**** SUPPLIED DATA ****
/-- **The energy identity on a slice** (module docstring): for smooth `V, Vt, q` with
`Vt + (V·∇)V = ΔV − ∇q`, `div V = 0`, and a smooth compactly supported `φ`, with `w = φV`:
`∫⟪w, φVt⟫ + ∫|∇w|²_F = −∫⟪w, Δw − φΔV⟫ + ½∫ (∂_Vφ²)‖V‖² + ∫ q ∂_Vφ²`. [folklore; Temam IDDS §III.6] -/
theorem integral_inner_cutoff_timeDeriv_add_enstrophy_eq
    (hV : ContDiff ℝ ∞ V) (hVt : ContDiff ℝ ∞ Vt) (hq : ContDiff ℝ ∞ q)
    (hmom : ∀ y, Vt y + convect V V y = (Δ V) y - gradient q y)
    (hdiv : VectorCalculus.IsDivFree V) (hφ : ContDiff ℝ ∞ φ) (hφc : HasCompactSupport φ) :
    (∫ y, ⟪φ y • V y, φ y • Vt y⟫) + ∫ y, frobeniusNormSq (fderiv ℝ (fun y => φ y • V y) y) =
      -(∫ y, ⟪φ y • V y, (Δ (fun y => φ y • V y)) y - φ y • (Δ V) y⟫) +
        (1 / 2) * (∫ y, fderiv ℝ (fun y => φ y ^ 2) y (V y) * ‖V y‖ ^ 2) +
        ∫ y, q y * fderiv ℝ (fun y => φ y ^ 2) y (V y) := by
  -- smoothness bookkeeping
  have hw : ContDiff ℝ ∞ (fun y => φ y • V y) := hφ.smul hV
  have hwc : HasCompactSupport (fun y => φ y • V y) := hφc.smul_right
  have hV2 : ContDiff ℝ 2 V := hV.of_le (by norm_cast)
  have hw2 : ContDiff ℝ 2 (fun y => φ y • V y) := hw.of_le (by norm_cast)
  have hφ2 : ContDiff ℝ ∞ (fun y => φ y ^ 2) := hφ.pow 2
  have hφ2c : HasCompactSupport (fun y => φ y ^ 2) :=
    HasCompactSupport.intro hφc fun y hy => by simp [image_eq_zero_of_notMem_tsupport hy]
  have hφ1 : ContDiff ℝ 1 φ := hφ.of_le (by norm_cast)
  have hφ21 : ContDiff ℝ 1 (fun y => φ y ^ 2) := hφ2.of_le (by norm_cast)
  have hq1 : ContDiff ℝ 1 q := hq.of_le (by norm_cast)
  have hcV : Continuous V := hV.continuous
  have hcΔV : Continuous (Δ V) := continuous_laplacian hV2
  have hcΔw : Continuous (Δ (fun y => φ y • V y)) := continuous_laplacian hw2
  have hcφ : Continuous φ := hφ.continuous
  have hcVt : Continuous Vt := hVt.continuous
  have hcconv : Continuous (convect V V) := by
    have : convect V V = fun y => fderiv ℝ V y (V y) := rfl
    rw [this]; exact ((hV.of_le (by norm_cast : (1 : WithTop ℕ∞) ≤ ∞)).continuous_fderiv
      one_ne_zero).clm_apply hcV
  have hcgq : Continuous (gradient q) := continuous_gradient_of_contDiff hq1
  have hφ0 : ∀ y ∉ tsupport φ, φ y = 0 := fun y hy => image_eq_zero_of_notMem_tsupport hy
  -- the momentum equation, tested against `φ² V = φ w`
  have hsplit : ∀ y, ⟪φ y • V y, φ y • Vt y⟫ =
      ⟪φ y • V y, φ y • (Δ V) y⟫ - φ y ^ 2 * ⟪convect V V y, V y⟫ - ⟪gradient q y, φ y ^ 2 • V y⟫ := by
    intro y
    have e : Vt y = (Δ V) y - convect V V y - gradient q y := by
      rw [eq_sub_of_add_eq (hmom y)]; abel
    rw [e]
    simp only [smul_sub, inner_sub_right, real_inner_smul_left, real_inner_smul_right]
    rw [real_inner_comm (V y) (convect V V y), real_inner_comm (V y) (gradient q y)]
    ring
  -- integrability of the three pieces
  have i1 : Integrable (fun y => ⟪φ y • V y, φ y • (Δ V) y⟫) (volume : Measure (EuclideanSpace ℝ (Fin 3))) :=
    integrable_of_continuous_of_tsupport ((hcφ.smul hcV).inner (hcφ.smul hcΔV)) hφc
      fun y hy => by simp [hφ0 y hy]
  have i2 : Integrable (fun y => φ y ^ 2 * ⟪convect V V y, V y⟫) (volume : Measure (EuclideanSpace ℝ (Fin 3))) :=
    integrable_of_continuous_of_tsupport ((hcφ.pow 2).mul (hcconv.inner hcV)) hφc
      fun y hy => by simp [hφ0 y hy]
  have i3 : Integrable (fun y => ⟪gradient q y, φ y ^ 2 • V y⟫) (volume : Measure (EuclideanSpace ℝ (Fin 3))) :=
    integrable_of_continuous_of_tsupport (hcgq.inner ((hcφ.pow 2).smul hcV)) hφc
      fun y hy => by simp [hφ0 y hy]
  have hL : ∫ y, ⟪φ y • V y, φ y • Vt y⟫ =
      (∫ y, ⟪φ y • V y, φ y • (Δ V) y⟫) - (∫ y, φ y ^ 2 * ⟪convect V V y, V y⟫) -
        ∫ y, ⟪gradient q y, φ y ^ 2 • V y⟫ := by
    have i12 : Integrable (fun y => ⟪φ y • V y, φ y • (Δ V) y⟫ - φ y ^ 2 * ⟪convect V V y, V y⟫)
        (volume : Measure (EuclideanSpace ℝ (Fin 3))) := i1.sub i2
    rw [integral_congr_ae (Eventually.of_forall hsplit), integral_sub i12 i3, integral_sub i1 i2]
  -- (a) the viscous term against `Δw`
  have i4 : Integrable (fun y => ⟪φ y • V y, (Δ (fun y => φ y • V y)) y⟫)
      (volume : Measure (EuclideanSpace ℝ (Fin 3))) :=
    integrable_of_continuous_of_tsupport ((hcφ.smul hcV).inner hcΔw) hφc fun y hy => by simp [hφ0 y hy]
  have ha : ∫ y, ⟪φ y • V y, φ y • (Δ V) y⟫ =
      (∫ y, ⟪φ y • V y, (Δ (fun y => φ y • V y)) y⟫) -
        ∫ y, ⟪φ y • V y, (Δ (fun y => φ y • V y)) y - φ y • (Δ V) y⟫ := by
    have i41 : Integrable (fun y => ⟪φ y • V y, (Δ (fun y => φ y • V y)) y - φ y • (Δ V) y⟫)
        (volume : Measure (EuclideanSpace ℝ (Fin 3))) := by
      refine (i4.sub i1).congr (Eventually.of_forall fun y => ?_)
      simp only [Pi.sub_apply, inner_sub_right]
    rw [← integral_sub i4 i41]
    refine integral_congr_ae (Eventually.of_forall fun y => ?_)
    simp only [inner_sub_right]; ring
  have hGreen : ∫ y, ⟪φ y • V y, (Δ (fun y => φ y • V y)) y⟫ =
      -∫ y, frobeniusNormSq (fderiv ℝ (fun y => φ y • V y) y) := by
    rw [integral_frobeniusNormSq_fderiv_eq_neg_integral_inner_laplacian hw hwc, neg_neg]
    exact integral_congr_ae (Eventually.of_forall fun y => real_inner_comm _ _)
  -- (b) the drift: exact cancellation with the weight `φ²`
  have hb : 2 * (∫ y, φ y ^ 2 * ⟪convect V V y, V y⟫) =
      -(∫ y, fderiv ℝ (fun y => φ y ^ 2) y (V y) * ‖V y‖ ^ 2) :=
    two_mul_integral_mul_inner_convect_self_eq_of_isDivFree hφ2 hφ2c hV hV hdiv
  -- (c) the pressure: `∫⟪∇q, φ²V⟫ = −∫ q div(φ²V) = −∫ q ∂_V φ²`
  have hc : ∫ y, ⟪gradient q y, φ y ^ 2 • V y⟫ = -∫ y, q y * fderiv ℝ (fun y => φ y ^ 2) y (V y) := by
    rw [integral_inner_gradient_eq_neg_integral_mul_divergence (ψ := fun y => φ y ^ 2 • V y) hq1
      (hφ21.smul (hV.of_le (by norm_cast))) hφ2c.smul_right]
    congr 1
    refine integral_congr_ae (Eventually.of_forall fun y => ?_)
    dsimp only
    rw [divergence_smul_apply (hφ21.differentiable one_ne_zero y) (hV.differentiable (by simp) y), hdiv y,
      mul_zero, zero_add, real_inner_comm, gradient, InnerProductSpace.toDual_symm_apply]
  rw [hL, ha, hGreen, hc]
  linarith [hb]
****
__WHAT TO WORK ON__
Check every line of the data above for the string "intro", and copy those that have it.

__WRITTEN SOLUTION__
    HasCompactSupport.intro hφc fun y hy => by simp [image_eq_zero_of_notMem_tsupport hy]
    intro y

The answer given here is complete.